Exercise data:
/-- **THE CONSTANT TERM OF `Res Ẽ − φ₀r` VANISHES, ON EVERY FUNDAMENTAL DOMAIN, FOR EVERY HAAR MEASURE** (`U(J₃)`, `c² = 1`).  DATA: a Haar measure `ν'` on `N(𝔸)` and a fundamental domain `𝓕'`
of `N(F)` (arbitrary); the reference pair `(ν, 𝓕)` (Haar, compact closure) of the continued constant term (E3′) `Ẽ(z)_B = φ₀(H^z + c̃(z)H^{2−z})` on `D`; the continued values `Ẽ` on an
open `D ⊇ B(2,ρ)∖{2}` with (E1)(E4)(E2-bd) and left-`G(F)`-invariance; `(z−2)c̃(z) → r`; the pole letter `F g =ᶠ (z−2)Ẽ(z)(g)`, analytic at `2`.  CONCLUSION: for every `x`,
`u ↦ F(u·x) 2 − φ₀r` is integrable on `𝓕'` with `∫_{𝓕'} (F(u·x) 2 − φ₀r) dν'(u) = 0` — dominated convergence on the Heisenberg domain `𝓕_N` (★), (E3′) transported to `(ν', 𝓕_N)` (§1),
then `𝓕_N ↝ 𝓕'`. [cite: MoeglinWaldspurger1995, IV.1.11, II.1.7] [cite: Langlands1976, §7] -/
theorem integrableOn_and_setIntegral_residueValue_sub_eq_zero (hc : c * c = 1)
    (ν' : Measure ↥(adelicUnipotent F E c 3)) [ν'.IsHaarMeasure] {𝓕' : Set ↥(adelicUnipotent F E c 3)} (h𝓕' : IsFundamentalDomain ↥(rationalUnipotent F E c 3) 𝓕' ν')
    (ν : Measure ↥(adelicUnipotent F E c 3)) [ν.IsHaarMeasure] {𝓕 : Set ↥(adelicUnipotent F E c 3)} (h𝓕N : IsFundamentalDomain ↥(rationalUnipotent F E c 3) 𝓕 ν)
    (φ₀ : ℂ) (Ec : ℂ → (quasiSplit F E c 3).Adelic → ℂ) {D : Set ℂ} (hDo : IsOpen D) {ρ : ℝ} (hρ : 0 < ρ) (hρD : ∀ z : ℂ, z ≠ 2 → dist z 2 < ρ → z ∈ D)
    (hEd : ∀ g, DifferentiableOn ℂ (fun z => Ec z g) D) (hE4 : ∀ z ∈ D, Continuous (Ec z))
    (hEbd : ∀ z₀ ∈ D, ∀ K : Set (quasiSplit F E c 3).Adelic, IsCompact K → ∃ V ∈ 𝓝 z₀, ∃ M : ℝ, ∀ z ∈ V, ∀ g ∈ K, ‖Ec z g‖ ≤ M)
    (hEcinv : ∀ z ∈ D, ∀ (γ : (quasiSplit F E c 3).arithmeticSubgroup) (x : (quasiSplit F E c 3).Adelic), Ec z ((γ : (quasiSplit F E c 3).Adelic) * x) = Ec z x)
    {cc : ℂ → ℂ} {r : ℂ} (hcres : Tendsto (fun z : ℂ => (z - 2) * cc z) (𝓝[≠] 2) (𝓝 r))
    (hE3 : ∀ z ∈ D, ∀ g : (quasiSplit F E c 3).Adelic,
      borelConstantTerm ν 𝓕 (Ec z) g = φ₀ * ((((borelHeight g : ℝ≥0) : ℝ) : ℂ) ^ z + cc z * (((borelHeight g : ℝ≥0) : ℝ) : ℂ) ^ (2 - z)))
    (Fp : (quasiSplit F E c 3).Adelic → ℂ → ℂ) (hF : ∀ g, AnalyticAt ℂ (Fp g) 2) (hFE : ∀ g, Fp g =ᶠ[𝓝[≠] 2] fun z => (z - 2) * Ec z g)
    (x : (quasiSplit F E c 3).Adelic) :
    IntegrableOn (fun u : ↥(adelicUnipotent F E c 3) => Fp ((u : (quasiSplit F E c 3).Adelic) * x) 2 - φ₀ * r) 𝓕' ν' ∧
      ∫ u in 𝓕', (Fp ((u : (quasiSplit F E c 3).Adelic) * x) 2 - φ₀ * r) ∂ν' = 0 := by
  -- structure on `G(𝔸)`, `N(𝔸)`, `N(F)` (the ★ boilerplate of `K2E1CuspFormsMeanZeroCMThree`)
  haveI := t2Space_adeleRing_of_numberField E
  haveI := locallyCompactSpace_adeleRing' E
  haveI := secondCountableTopology_adeleRing E
  letI : MeasurableSpace (AdeleRing (𝓞 E) E) := borel _
  haveI : BorelSpace (AdeleRing (𝓞 E) E) := ⟨rfl⟩
  haveI : T2Space (quasiSplit F E c 3).Adelic := inferInstanceAs (T2Space (adelic F E c 3 ((StdForm.antidiagonal 3).over E)))
  haveI : SecondCountableTopology (quasiSplit F E c 3).Adelic := inferInstanceAs (SecondCountableTopology (adelic F E c 3 ((StdForm.antidiagonal 3).over E)))
  haveI : LocallyCompactSpace (quasiSplit F E c 3).Adelic := inferInstanceAs (LocallyCompactSpace (adelic F E c 3 ((StdForm.antidiagonal 3).over E)))
  haveI : LocallyCompactSpace ↥(adelicUnipotent F E c 3) := by
    have hcl : IsClosed ((adelicUnipotent F E c 3 : Set (quasiSplit F E c 3).Adelic)) := by
      change IsClosed (⇑(adelicVal F E c 3 ((StdForm.antidiagonal 3).over E)) ⁻¹'
        ((upperUnitriangular (Fin 3) (AdeleRing (𝓞 E) E) : Subgroup (GL (Fin 3) (AdeleRing (𝓞 E) E))) : Set (GL (Fin 3) (AdeleRing (𝓞 E) E))))
      exact (isClosed_upperUnitriangular (R := AdeleRing (𝓞 E) E)).preimage continuous_subtype_val
    exact hcl.locallyCompactSpace
  haveI : SecondCountableTopology ↥(adelicUnipotent F E c 3) := TopologicalSpace.Subtype.secondCountableTopology _
  haveI : MeasurableConstSMul ↥(rationalUnipotent F E c 3) ↥(adelicUnipotent F E c 3) := ⟨fun γ => (continuous_const.mul continuous_id).measurable⟩
  haveI : SMulInvariantMeasure ↥(rationalUnipotent F E c 3) ↥(adelicUnipotent F E c 3) ν' :=
    ⟨fun γ s _hs => by
      rw [show (fun u : ↥(adelicUnipotent F E c 3) => γ • u) ⁻¹' s = (fun u : ↥(adelicUnipotent F E c 3) => (γ : ↥(adelicUnipotent F E c 3)) * u) ⁻¹' s from rfl, measure_preimage_mul]⟩
  haveI : SMulInvariantMeasure ↥(rationalUnipotent F E c 3) ↥(adelicUnipotent F E c 3) ν :=
    ⟨fun γ s _hs => by
      rw [show (fun u : ↥(adelicUnipotent F E c 3) => γ • u) ⁻¹' s = (fun u : ↥(adelicUnipotent F E c 3) => (γ : ↥(adelicUnipotent F E c 3)) * u) ⁻¹' s from rfl, measure_preimage_mul]⟩
  haveI : Countable ↥(rationalUnipotent F E c 3) := by
    haveI : Countable (quasiSplit F E c 3).arithmeticSubgroup := countable_arithmeticSubgroup_quasiSplit
    have hinj : Function.Injective (fun γ : ↥(rationalUnipotent F E c 3) => (⟨((γ : ↥(adelicUnipotent F E c 3)) : (quasiSplit F E c 3).Adelic), γ.2⟩ : (quasiSplit F E c 3).arithmeticSubgroup)) := by
      intro a b h
      exact Subtype.ext (Subtype.ext (congrArg (fun z : (quasiSplit F E c 3).arithmeticSubgroup => (z : (quasiSplit F E c 3).Adelic)) h))
    exact hinj.countable
  -- the Heisenberg fundamental domain `𝓕₀` (compact closure, fundamental for every measure)
  obtain ⟨𝓕₀, h𝓕₀def⟩ : ∃ 𝓕₀ : Set ↥(adelicUnipotent F E c 3), 𝓕₀ = heisFundamentalDomain F E c hc := ⟨_, rfl⟩
  have h𝓕₀' : IsFundamentalDomain ↥(rationalUnipotent F E c 3) 𝓕₀ ν' := by rw [h𝓕₀def]; exact isFundamentalDomain_heisFundamentalDomain hc ν'
  have h𝓕₀ν : IsFundamentalDomain ↥(rationalUnipotent F E c 3) 𝓕₀ ν := by rw [h𝓕₀def]; exact isFundamentalDomain_heisFundamentalDomain hc ν
  obtain ⟨K₀, hK₀c, hK₀⟩ := exists_isCompact_heisFundamentalDomain_subset (F := F) (E := E) (c := c) hc
  rw [← h𝓕₀def] at hK₀
  have h𝓕₀m : MeasurableSet 𝓕₀ := by rw [h𝓕₀def]; exact measurableSet_heisFundamentalDomain hc
  have h𝓕₀top : ν' 𝓕₀ < ∞ := (measure_mono hK₀).trans_lt hK₀c.measure_lt_top
  have h𝓕₀0 : ν' 𝓕₀ ≠ 0 := measure_ne_zero_of_isFundamentalDomain_rationalUnipotent ν' h𝓕₀'
  have hreal0 : (ν' 𝓕₀).toReal ≠ 0 := ENNReal.toReal_ne_zero.2 ⟨h𝓕₀0, h𝓕₀top.ne⟩
  haveI : IsFiniteMeasure (ν'.restrict 𝓕₀) := isFiniteMeasure_restrict.2 h𝓕₀top.ne
  have hD2 : ∀ᶠ z in 𝓝[≠] (2 : ℂ), z ∈ D := by
    filter_upwards [inter_mem_nhdsWithin _ (ball_mem_nhds (2 : ℂ) hρ)] with z hz
    exact hρD z hz.1 (mem_ball.1 hz.2)
  -- the integrand and its `N(F)`-invariance
  have hRc : Continuous fun g : (quasiSplit F E c 3).Adelic => Fp g 2 := continuous_residueValue Ec hDo hρ hρD hEd hE4 hEbd Fp hF hFE
  have hIc : Continuous fun u : ↥(adelicUnipotent F E c 3) => Fp ((u : (quasiSplit F E c 3).Adelic) * x) 2 - φ₀ * r :=
    (hRc.comp (continuous_subtype_val.mul continuous_const)).sub continuous_const
  have hIinv : ∀ (γ : ↥(rationalUnipotent F E c 3)) (u : ↥(adelicUnipotent F E c 3)),
      Fp ((((γ • u : ↥(adelicUnipotent F E c 3))) : (quasiSplit F E c 3).Adelic) * x) 2 - φ₀ * r = Fp ((u : (quasiSplit F E c 3).Adelic) * x) 2 - φ₀ * r := fun γ u => by
    show Fp ((((γ : ↥(adelicUnipotent F E c 3)) : (quasiSplit F E c 3).Adelic) * (u : (quasiSplit F E c 3).Adelic)) * x) 2 - φ₀ * r = _
    rw [mul_assoc]
    congr 1
    exact residueValue_rational_mul Ec hD2 hEcinv Fp hF hFE ⟨_, γ.2⟩ _
  -- (i) integrability on `𝓕₀` (continuous integrand, `𝓕₀ ⊆ K₀` compact, `ν' 𝓕₀ < ∞`)
  obtain ⟨M₀, hM₀⟩ := hK₀c.exists_bound_of_continuousOn hIc.continuousOn
  have hint₀ : IntegrableOn (fun u : ↥(adelicUnipotent F E c 3) => Fp ((u : (quasiSplit F E c 3).Adelic) * x) 2 - φ₀ * r) 𝓕₀ ν' :=
    Measure.integrableOn_of_bounded h𝓕₀top.ne hIc.aestronglyMeasurable (M := M₀) (by
      filter_upwards [ae_restrict_mem h𝓕₀m] with u hu using hM₀ u (hK₀ hu))
  -- (ii) dominated convergence on `𝓕₀`: `∫_{𝓕₀} F(u x) 2 dν' = lim (z−2) ∫_{𝓕₀} Ẽ(z)(u x) dν'`
  have hKx : IsCompact ((fun u : ↥(adelicUnipotent F E c 3) => (u : (quasiSplit F E c 3).Adelic) * x) '' K₀) := hK₀c.image (continuous_subtype_val.mul continuous_const)
  obtain ⟨M₁, -, hM₁, hM₁F⟩ := exists_forall_norm_sub_mul_le_near_two Ec hDo hρ hρD hEd hEbd Fp hF hFE hKx
  have hlim₁ : Tendsto (fun z : ℂ => ∫ u in 𝓕₀, (z - 2) * Ec z ((u : (quasiSplit F E c 3).Adelic) * x) ∂ν') (𝓝[≠] 2)
      (𝓝 (∫ u in 𝓕₀, Fp ((u : (quasiSplit F E c 3).Adelic) * x) 2 ∂ν')) := by
    refine tendsto_integral_filter_of_dominated_convergence (fun _ => M₁) ?_ ?_ (integrable_const M₁) (ae_of_all _ fun u => ?_)
    · filter_upwards [hD2] with z hz
      exact (continuous_const.mul ((hE4 z hz).comp (continuous_subtype_val.mul continuous_const))).aestronglyMeasurable
    · have hmem : {z : ℂ | z ≠ 2} ∩ ball (2 : ℂ) (ρ / 2) ∈ 𝓝[≠] (2 : ℂ) := inter_mem_nhdsWithin _ (ball_mem_nhds _ (half_pos hρ))
      filter_upwards [hmem] with z hz
      filter_upwards [ae_restrict_mem h𝓕₀m] with u hu
      exact hM₁ _ ⟨u, hK₀ hu, rfl⟩ z hz.1 (mem_ball.1 hz.2).le
    · have h1 : Tendsto (Fp ((u : (quasiSplit F E c 3).Adelic) * x)) (𝓝[≠] 2) (𝓝 (Fp ((u : (quasiSplit F E c 3).Adelic) * x) 2)) :=
        tendsto_nhdsWithin_of_tendsto_nhds (hF _).continuousAt.tendsto
      exact h1.congr' (hFE _)
  -- (iii) the same integrals through the constant term, transported from `(ν, 𝓕)` to `(ν', 𝓕₀)`
  have hCT : ∀ z ∈ D, borelConstantTerm ν' 𝓕₀ (Ec z) x = φ₀ * ((((borelHeight x : ℝ≥0) : ℝ) : ℂ) ^ z + cc z * (((borelHeight x : ℝ≥0) : ℝ) : ℂ) ^ (2 - z)) := fun z hz => by
    have hsmul : ν' = ((haarScalarFactor ν' ν : ℝ≥0) : ℝ≥0∞) • ν := by
      rw [← ENNReal.smul_def]; exact isMulLeftInvariant_eq_smul ν' ν
    have hpos : ((haarScalarFactor ν' ν : ℝ≥0) : ℝ≥0∞) ≠ 0 := by exact_mod_cast (haarScalarFactor_pos_of_isHaarMeasure ν' ν).ne'
    rw [hsmul, borelConstantTerm_smul_measure_eq ν 𝓕₀ hpos ENNReal.coe_ne_top, borelConstantTerm_eq_of_isFundamentalDomain ν h𝓕₀ν h𝓕N (hEcinv z hz), hE3 z hz]
  have heq : (fun z : ℂ => ∫ u in 𝓕₀, (z - 2) * Ec z ((u : (quasiSplit F E c 3).Adelic) * x) ∂ν') =ᶠ[𝓝[≠] 2] fun z =>
      (z - 2) * (((ν' 𝓕₀).toReal : ℂ) * (φ₀ * ((((borelHeight x : ℝ≥0) : ℝ) : ℂ) ^ z + cc z * (((borelHeight x : ℝ≥0) : ℝ) : ℂ) ^ (2 - z)))) := by
    filter_upwards [hD2] with z hz
    rw [integral_const_mul, ← hCT z hz, borelConstantTerm_def, Complex.real_smul, ← mul_assoc ((ν' 𝓕₀).toReal : ℂ), ← Complex.ofReal_mul, mul_inv_cancel₀ hreal0,
      Complex.ofReal_one, one_mul]
  have hH0 : (((borelHeight x : ℝ≥0) : ℝ) : ℂ) ≠ 0 := by exact_mod_cast (borelHeight_pos x).ne'
  have hlim₂ : Tendsto (fun z : ℂ => (z - 2) * (((ν' 𝓕₀).toReal : ℂ) * (φ₀ * ((((borelHeight x : ℝ≥0) : ℝ) : ℂ) ^ z + cc z * (((borelHeight x : ℝ≥0) : ℝ) : ℂ) ^ (2 - z)))))
      (𝓝[≠] 2) (𝓝 (((ν' 𝓕₀).toReal : ℂ) * (φ₀ * r))) := by
    have hre : ∀ z : ℂ, (z - 2) * (((ν' 𝓕₀).toReal : ℂ) * (φ₀ * ((((borelHeight x : ℝ≥0) : ℝ) : ℂ) ^ z + cc z * (((borelHeight x : ℝ≥0) : ℝ) : ℂ) ^ (2 - z)))) =
        ((ν' 𝓕₀).toReal : ℂ) * (φ₀ * ((z - 2) * (((borelHeight x : ℝ≥0) : ℝ) : ℂ) ^ z + ((z - 2) * cc z) * (((borelHeight x : ℝ≥0) : ℝ) : ℂ) ^ (2 - z))) := fun z => by ring
    simp_rw [hre]
    refine Tendsto.const_mul _ (Tendsto.const_mul _ ?_)
    have h1 : Tendsto (fun z : ℂ => (z - 2) * (((borelHeight x : ℝ≥0) : ℝ) : ℂ) ^ z) (𝓝[≠] 2) (𝓝 (0 * (((borelHeight x : ℝ≥0) : ℝ) : ℂ) ^ (2 : ℂ))) := by
      refine tendsto_nhdsWithin_of_tendsto_nhds (Tendsto.mul ?_ (continuousAt_const_cpow hH0).tendsto)
      have : Tendsto (fun z : ℂ => z - 2) (𝓝 2) (𝓝 (2 - 2)) := tendsto_id.sub tendsto_const_nhds
      rwa [sub_self] at this
    have h2 : Tendsto (fun z : ℂ => ((z - 2) * cc z) * (((borelHeight x : ℝ≥0) : ℝ) : ℂ) ^ (2 - z)) (𝓝[≠] 2) (𝓝 (r * (((borelHeight x : ℝ≥0) : ℝ) : ℂ) ^ ((2 : ℂ) - 2))) :=
      hcres.mul (tendsto_nhdsWithin_of_tendsto_nhds ((continuousAt_const_cpow hH0).comp_of_eq (continuousAt_const.sub continuousAt_id) rfl).tendsto)
    have h := h1.add h2
    simp only [zero_mul, zero_add, sub_self, Complex.cpow_zero, mul_one] at h
    exact h
  have hval : ∫ u in 𝓕₀, Fp ((u : (quasiSplit F E c 3).Adelic) * x) 2 ∂ν' = ((ν' 𝓕₀).toReal : ℂ) * (φ₀ * r) :=
    tendsto_nhds_unique hlim₁ (hlim₂.congr' heq.symm)
  -- (iv) `∫_{𝓕₀} (F(u x) 2 − φ₀ r) dν' = 0`
  have hintF : IntegrableOn (fun u : ↥(adelicUnipotent F E c 3) => Fp ((u : (quasiSplit F E c 3).Adelic) * x) 2) 𝓕₀ ν' :=
    Measure.integrableOn_of_bounded h𝓕₀top.ne (hRc.comp (continuous_subtype_val.mul continuous_const)).aestronglyMeasurable (M := M₁) (by
      filter_upwards [ae_restrict_mem h𝓕₀m] with u hu using hM₁F _ ⟨u, hK₀ hu, rfl⟩)
  have hzero₀ : ∫ u in 𝓕₀, (Fp ((u : (quasiSplit F E c 3).Adelic) * x) 2 - φ₀ * r) ∂ν' = 0 := by
    rw [integral_sub hintF (integrableOn_const h𝓕₀top.ne), hval, setIntegral_const, Complex.real_smul, measureReal_def, sub_self]
  -- (v) transport to `𝓕'`
  refine ⟨(h𝓕₀'.integrableOn_iff h𝓕' hIinv).1 hint₀, ?_⟩
  rw [h𝓕'.setIntegral_eq h𝓕₀' hIinv]
  exact hzero₀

Aim of the exercise:
Please, from the entries above, set down exactly the lines from the one containing "exact (isClosed_upperUnitriangular (R" through the one containing "haveI : Countable (quasiSplit", and only those.

Your solution:
      exact (isClosed_upperUnitriangular (R := AdeleRing (𝓞 E) E)).preimage continuous_subtype_val
    exact hcl.locallyCompactSpace
  haveI : SecondCountableTopology ↥(adelicUnipotent F E c 3) := TopologicalSpace.Subtype.secondCountableTopology _
  haveI : MeasurableConstSMul ↥(rationalUnipotent F E c 3) ↥(adelicUnipotent F E c 3) := ⟨fun γ => (continuous_const.mul continuous_id).measurable⟩
  haveI : SMulInvariantMeasure ↥(rationalUnipotent F E c 3) ↥(adelicUnipotent F E c 3) ν' :=
    ⟨fun γ s _hs => by
      rw [show (fun u : ↥(adelicUnipotent F E c 3) => γ • u) ⁻¹' s = (fun u : ↥(adelicUnipotent F E c 3) => (γ : ↥(adelicUnipotent F E c 3)) * u) ⁻¹' s from rfl, measure_preimage_mul]⟩
  haveI : SMulInvariantMeasure ↥(rationalUnipotent F E c 3) ↥(adelicUnipotent F E c 3) ν :=
    ⟨fun γ s _hs => by
      rw [show (fun u : ↥(adelicUnipotent F E c 3) => γ • u) ⁻¹' s = (fun u : ↥(adelicUnipotent F E c 3) => (γ : ↥(adelicUnipotent F E c 3)) * u) ⁻¹' s from rfl, measure_preimage_mul]⟩
  haveI : Countable ↥(rationalUnipotent F E c 3) := by
    haveI : Countable (quasiSplit F E c 3).arithmeticSubgroup := countable_arithmeticSubgroup_quasiSplit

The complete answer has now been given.